Soup-To-Nuts Podcast: FDA & FTC move forward with enforcement even with some regulations in limbo

By Elizabeth Crawford contact

- Last updated on GMT

Soup-To-Nuts Podcast: Agency enforcement and litigation targets

Related tags: Food safety, Fda

New regulations and draft guidances may be on hold at many federal agencies until the Trump administration can find its footing, but enforcement by FDA, FTC and USDA is not – and neither is litigation related to how food and beverages are made and marketed in the US. 

In fact, FDA is notably moving forward with enforcement of old and new elements of the Food Safety Modernization Act, which some in the industry speculated incorrectly at the start of the year might be moved to the back burner by the Trump Administration.

For example, just this week the first major compliance date for importers covered by the Foreign Supplier Verification Programs under FSMA went into effect, and according to Claudia Lewis, a lawyer at the Washington, DC, based firm Venable, FDA inspectors are already zeroing in on related requirements.

According to a recent constituent update issued by FDA, the Foreign Supplier Verification Program seeks to ensure that all food consumed in the US meets the same preventive food safety standards regardless of where it was produced. And, as of May 30, all Foreign Supplier Verification Program importers whose foreign suppliers are not subject to the preventive controls or produce safety rules must verify their foreign suppliers meet applicable FDA safety standards.

And even though the deadlines​ for other covered entities will roll out slowly over the next three years, Lewis said some FDA inspectors are already focusing on the requirements. 

“When FDA is inspecting facilities they are focusing on are you getting ingredients abroad? What have you done to ensure you are getting bonafide ingredients? And that they are not contaminated and they are the appropriate types of ingredients to be including in food stuff here in the United States,”​ said Lewis, adding, “That is a new focus for FDA.”

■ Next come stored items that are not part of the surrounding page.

open NormedSpace
open Literature.MathematicalPhysics.QuantumFieldTheory.Balaban1983to89
open Literature.MathematicalPhysics.QuantumFieldTheory.Balaban1983to89.T3ContinuumYM3Torus
open Literature.MathematicalPhysics.QuantumFieldTheory.Balaban1983to89.T3SectALandauChart (bgUnits eta eta_pos)
open Literature.MathematicalPhysics.QuantumFieldTheory.Balaban1983to89.T3PrintedRegularMinimiser (RegPr)
open B7Prop1Explicit (expUnit val_expUnit)
open MatrixLog (mlog exp_mlog analyticAt_mlog)
open Summit.QuantumFields.YangMills.Theorems.Prop7SymAvgGL (descendToGL)
open Summit.QuantumFields.YangMills.Theorems.Prop7SymAvgTwSym (frameTwS dbarTwS logChartTwS)
open Summit.QuantumFields.YangMills.Theorems.Prop7SymAvgTwSymBridge (dbarTwS_eq_conj)

/-! ## §1 Generic: the derivative of `A ↦ w₁(A)⁻¹ · G(A) · w₂(A)` at a point and its kernel -/

section Generic

variable {E : Type*} [NormedAddCommGroup E] [NormedSpace ℂ E] {𝔸 : Type*} [NormedRing 𝔸] [NormedAlgebra ℂ 𝔸] [CompleteSpace 𝔸]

This is far from the only compliance focal point for FDA. According to Lewis, who regularly reviews warning letters from the agency to industry players to identify areas of concern, FDA also is focused on nutrient content claims and the landmines that the terms “healthy”​ and “natural”​ have become.

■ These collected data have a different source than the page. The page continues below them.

/-!
# `Balaban1983to89.Beta.CouplingMatchingCarrier` — the [III]-side consumer census EXTENDED TO ROAD (2): what the β
sub-cell's slope-carrying END grade `BetaAvgAFH s D γ β` buys for node U2 (COUPLING MATCHING) of the T⁴ uniqueness spine,
and what NO β-side grade of road (1) buys there (cell `pub-balaban`, unit `b2b-balaban-strat-b14` = β sub-cell CO-LEAD,
[III] side, gen 12; journal node III-T4-U2-CARRIER; companion of `Beta.AveragedAFCarrier` and of pv16's `T4CouplingMatching`)

HONEST FRAMING (cell rule, page 1 of everything).  Road (1): discharging `BetaPertH` makes Bałaban's UV stability
UNCONDITIONAL — a real constructive-QFT result; NOT the continuum limit, NOT the Clay problem; «unconditional» in the sense
of Gloss 3″ (BETA-SPEC v1.9r §7.20 (c), v1.9t §7.21 (a)): the interval hypothesis of [Balaban1987RG1] Thm 2 p. 259 REPLACED
by the (R10-1′) partial-sums carrier, END statements under explicit γ-smallness, hypothetical on the wall's binders; never
«Theorem 2 as printed», never continuum / mass gap / Clay.  Road (2) (T4-DAG PAGE 1): existence AND uniqueness of the ε → 0
limit of gauge-invariant observables on a FIXED finite torus — strictly beyond UV stability; NOT infinite volume, NOT the mass
gap, NOT Clay.  THIS MODULE DISCHARGES NOTHING: every theorem is bookkeeping over real sequences and over the cell's
hypothesis carriers (`FlowStep.HBeta`, `FlowStep.RGEqH`, `B12.Construction`, `AveragedAFCarrier.BetaAvgAFH`,
`B12Beta.OneLoopSplit`, `Drift.OneLoopDrift`, pv16's `T4CouplingMatching.ScaleShiftRate` / `HistLipschitz` / `FadingMemory` /
`LastOnlyLipschitz` / `disc`, `T4CauchySum.InjectedRate`); nothing about Bałaban's β-functions (1.22), their one-loop parts or
their scale dependence is asserted.  ABSOLUTE RULE (cell rule, verbatim): "No internally-minted statement may enter as a cited
fact. Every hypothesis is either kernel-proved in this package or a verbatim quotation of a PUBLISHED theorem with page
reference. The manuscript(s) under audit are NOT citable for their own disputed steps — they are the thing under adjudication;
programme-internal (2001/route/tribunal) claims are never citable."  Accordingly every β-input below is a HYPOTHESIS BINDER; the
`[cite: …]` tags point at the printed display a theorem's objects come from, never at a proof.

CITATION HEADER (lean-in-tree rule).  T. Bałaban, *Renormalization group approach to lattice gauge field theories. I*, Commun.
Math. Phys. **109**, 249–301 (1987) [Balaban1987RG1] = [I] (cell paper B12; journal page = PDF page + 248) — (0.20) p. 256
*"1/g_k² = 1/g²_{k+1} + β_{k+1}(g_k)"* (tree `FlowStep.RGEqH`); Theorem 2 p. 259 first sentence (tree `DagBinding.EndpointExistence`;
*"A proof of this theorem, based on perturbative calculations, will be given in a separate paper"* — UNPRINTED); p. 264 *"It is a
smooth function defined on the interval [0, γ], (or analytic), uniformly bounded on this interval together with all derivatives.
We will investigate other properties in a separate paper."*; p. 298 *"We write β_j as explicitly dependent on g_{j−1}, although it
depends also on all preceding coupling constants."* (tree `FlowStep.HBeta`).  These loci are those ALREADY typed in the two
imported modules (quoted there from the renders `HOME/b2b-balaban-ref1/pages/1987-cmp109-rg-I-small-field-p008/p011/p016/p050-x2.png`);
NOTHING is newly quoted here.  T. Bałaban, *Convergent renormalization expansions …*, CMP **119** (1988) [Balaban1988Convergent]
= [III] enters only through `Beta.AveragedAFCarrier`'s consumers ((2.6)–(2.9), (2.46)).  WHAT IS REPRODUCED: nothing of either
paper; the module records, at statement level, one more CONSUMER of the sub-cell's carrier and two sharpness witnesses.

THE LOCATED INTERFACE POINT (this lineage, gen 12).  pv16's node U2 (`T4CouplingMatching`, T4-DAG §2 U2 / H3 «AF-RATE PACK»)
matches the running couplings of two infrared-pinned runs of (0.20) (K and K + 1 steps).  Its β-side inputs are (i) NE4 — the
scale-shift rate `ScaleShiftRate c θ γ β` and fading history moduli (the T⁴ cell's OWN located unprinted estimates, G-t4-U2-1 / G-t4-U2-2,
row T4-U2.R) — and (ii) an ASYMPTOTIC-FREEDOM input making the feedback weights `Σ_{i≤K} (g^A_i)² g^B_{i+1}` K-UNIFORMLY summable,
typed there at the POINTWISE (eventual) grade `EventualLowerH b γ k₀ β` (`sum_weights_le_of_eventualLower`; = the
`Beta.Assembly.LimitForm.tail_lower` shape — Gloss-2 type).  The β sub-cell's BINDING deliverable is of a different grade:
Gloss 3″'s (R10-1′) carrier / the wall (`ComposedRoad.…remainderConst`, `AveragedAFCarrier.wallEND_…`) produce the
slope-carrying END grade `BetaAvgAFH s D γ β` — window sums of the β's, no pointwise bound on any single `β_{k+1}`.
THIS MODULE:
§1  serves input (ii) AT THE SUB-CELL'S GRADE: `inv_sq_lower_of_avgAFH` (defected running `1/g_K² + s(K−i) − D ≤ 1/g_i²`),
    `sum_weights_le_of_avgAFH` (`s > 0`, `Dγ² ≤ ½` ⟹ `Σ_{i≤K}(g^A_i)²g^B_{i+1} ≤ (√2γ)³ + 2√2γ/s`, K-UNIFORM: the defect halves the
    infrared anchor `1/γ²`, i.e. replaces `γ` by `√2γ` in pv16's profile), and node U2's spine output with the carrier in place of
    `EventualLowerH`: `injectedRate_of_runs_avgAFH` (fixed-point form, smallness `C((√2γ)³ + 2√2γ/s) ≤ (1−θ)/2`) and
    `injectedRate_of_runs_lastOnly_avgAFH` (Grönwall form, no smallness beyond `Lγ³ ≤ ½`);
§2  by name from the sub-cell's roads: `injectedRate_of_runs_driftOneSided` (Gloss 3″'s literal (R10-1′) carrier: drift + one-sided
    constant remainder, `r < b` STRICTLY, defect smallness `2Aγ² ≤ ½`) — so EVERY producer of `BetaAvgAFH` in `AveragedAFCarrier`
    §2/§2′ (including the wall sockets) feeds node U2's input (ii) by composition;
§3  SHARPNESS (a): input (ii) is an `s > 0` consumer — at slope 0 (the END grade `BetaPartialSumsLowerH`, even WITH the sign and
    endpoint existence) the weight sum is NOT K-uniform: along the pinned constant runs of the honest margin construction
    `FlowStepRuns.modelOf (betaM b γ)` it equals `(K+1)γ³` (`Margin.weightSum_modelOf`, `Margin.slope_zero_not_enough_T4`);
§4  SHARPNESS (b) — WHAT NO β-SIDE GRADE OF ROAD (1) TOUCHES: input (i).  The history-free oscillating family
    `AveragedAFCarrier.Osc.betaO s c` with `0 < c < s` is of «THEOREM 2 AS PRINTED» grade — continuous, `0 < s − c ≤ β ≤ s + c` on
    every box (hence (AF-0s), `EventualForm`, `BetaAvgAFH`, (0.31) along its runs, everything road (1) consumes at ANY of its glosses)
    — yet it violates `ScaleShiftRate c′ θ γ` for every `c′` and every `θ < 1` (`Osc.not_scaleShiftRate`: consecutive scales differ
    by `2c` at fixed couplings), EVERY infrared-pinned pair of its (0.20)-runs has coupling discrepancy EXACTLY `2c` one scale below
    the pin (`Osc.disc_last`), so NO injected geometric rate exists (`Osc.not_injectedRate`) and the effective coupling one scale
    above the unit scale does NOT converge as the cutoff is removed (`Osc.one_below_pin`: it alternates with the parity of K);
    all of it INHABITED for the honest construction `modelOf (betaO s c)`, which has endpoint existence (`Osc.thm2grade_no_matching`).
§5  (v1.1) THE (0.31)-LITERAL CONSUMERS OF ROAD (2) (the T⁴ cell's `h031 : Step.Discrete031 …` hypotheses): the carrier gives the
    running in DEFECTED form only (`discrete031Defect_of_avgAFH`, `discrete031_lower_farIR_of_avgAFH`); Gloss 3″'s literal oscillating carrier
    violates the literal (0.31) on EVERY EVEN lattice and satisfies it on every odd one (`Osc.not_discrete031_even`, `Osc.discrete031_odd`;
    inhabited `Osc.modelOf_not_discrete031`) — no fine-lattice rescue, unlike Gloss 2 (`FlowStepRuns.thm2_fineLattices_of_eventualLower`); row C18.
§6  (v1.2) `Osc.not_injectedRate_poly`: the NE4 witness defeats `InjectedRate Cr p θ` for EVERY polynomial exponent `p` (the spine's general
    shape, node U6's logarithmic-running form) — C17 does not hinge on the exponent-0 form.
CONSEQUENCE FOR THE CENSUS (MISSING-B14 §8, new rows C16/C17; BETA-SPEC §5.16): C16 = node U2's AF weight sum — served at
«slope > 0» by `BetaAvgAFH` exactly like C8/C13 ((2.46)), NOT at slope 0; C17 = node U2's NE4 — NOT a consumer of any grade the
β sub-cell's road (1) produces or even of «Theorem 2 as printed» + (0.31): it is scale-CONVERGENCE information on the β-family
((AF-0r)-type for `β⁰` + pv16's `RemainderShiftRate` for `β¹`, `T4CouplingMatching.scaleShiftRate_of_split`), an input of road (2)
IRREDUCIBLY beyond road (1) (the T⁴ cell types it as its hypothesis NE4; this module adds the β-family witness that without it the
coupling matching — and the K → ∞ convergence of the couplings — FAILS, not merely its proof).  NOT CLAIMED: anything about
Bałaban's β; that NE4 holds or fails for it; anything of (M2⁺).

v1.1 (same unit and generation; APPEND-ONLY over v1 p182260 — every v1 declaration byte-unchanged, no new import): §5, census row C18.
v1.2 (same unit and generation; APPEND-ONLY over v1.1 p182374, no new import): §6 `Osc.not_injectedRate_poly`.

Imports pv16's `T4CouplingMatching` (→ `FlowStep`, `BetaDerivClause`, `T4CauchySum`) and `Beta.AveragedAFCarrier` (→ the β
sub-cell's consumer chain); restates nothing of them (everything USED BY NAME).  Mathlib only otherwise; 0 `sorry`, no `axiom`,
no `def` (theorems only).  Cell prose: `HOME/MISSING-B14.md` v12 §8 C16/C17 + §9.14, `HOME/BETA-SPEC.md` §5.16, GAPS C-sb14-25.
-/

namespace Literature.MathematicalPhysics.QuantumFieldTheory.Balaban1983to89.Beta.CouplingMatchingCarrier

“The other thing I am seeing in the warning letters … is of course, the claims that are being made for the products,”​ such as when FDA sent a warning letter to KIND Snacks in March 2015, she said. “We see the agency sort of looking at safety, but also what are you communicating to consumers.”

In the example of KIND, Lewis said that warning letter focused on the use of the term healthy as it relates to nutrient content.

And despite FDA agreeing at KIND’s behest to reevaluate how it defines healthy, ‘this is still an area where the agency is quite active in terms of what types of claims are being made for your product and dare they appropriate under FDA regulations,”​ Lewis said.

According to Lewis, the KIND warning letter also is illustrative of the type of back and forth industry has with FDA – but not with the plaintiff’s bar. She explained that when KIND pushed back​ against the agency and petitioned it to update the conditions of use for the term, the agency agreed​.  

But that didn’t stop plaintiff’s attorneys from moving against KIND and others who use the word healthy and accusing them of misleading consumers.

What is in a name?

Another target for class action false claims suits are fanciful synonyms used to make ingredients sound more appealing or “natural”​ to consumers, such as the use of evaporated cane juice instead of sugar, said Lewis.

“The class action bar is taking the position that by saying evaporated cane juice, as oppose to sugar, it created a false impression that the product contained less sugar than they actually contained, and we have seen this type of issue and other types of nomenclature used in connection with sugar,”​ but what it boils down to is if the terms are common and usual names for consumers, Lewis said.

According to Lewis, another emerging area of interest for plaintiff’s attorneys and area of concern for USDA and FTC is organic. This one could surprise some because organic has a clearly defined and enforced set of standards by USDA. But Lewis said it isn’t the standards that are in question, but rather how consumers interpret the term.

“FTC and the USDA had a round table discussion last year in September to talk about organic claims and discuss consumer perceptions in this area,”​ Lewis said, noting they asked questions such as if consumers perceive organic as something that it doesn’t mean, then does the term need to be further qualified?

FTC remains focused on weight loss, cognition and immunity

Beyond “organic,” Lewis says FTC is sticking with a trilogy of targets in the food and beverage space that it has long taken aim at, including claims related to weight loss, cognition and immunity, according to Lewis.

But, she said, that doesn’t mean companies can never make these claims. Rather, she said, they need to ensure that they have scientific support to back-up their claims in the case of cognition and weight-loss.

Immunity claims, however, are a different debate in that FDA and FTC have cleared defined what is necessary for companies to make these claims, Lewis said.

Ultimately, when it comes to enforcement and trying to avoid running afoul of the laws, Lewis says FDA is not looking for perfection, but rather for companies to have a system of checks and balances, including good manufacturing practices, a food safety modernization plan and consistency in applying the rules to maximize the spirit of the laws.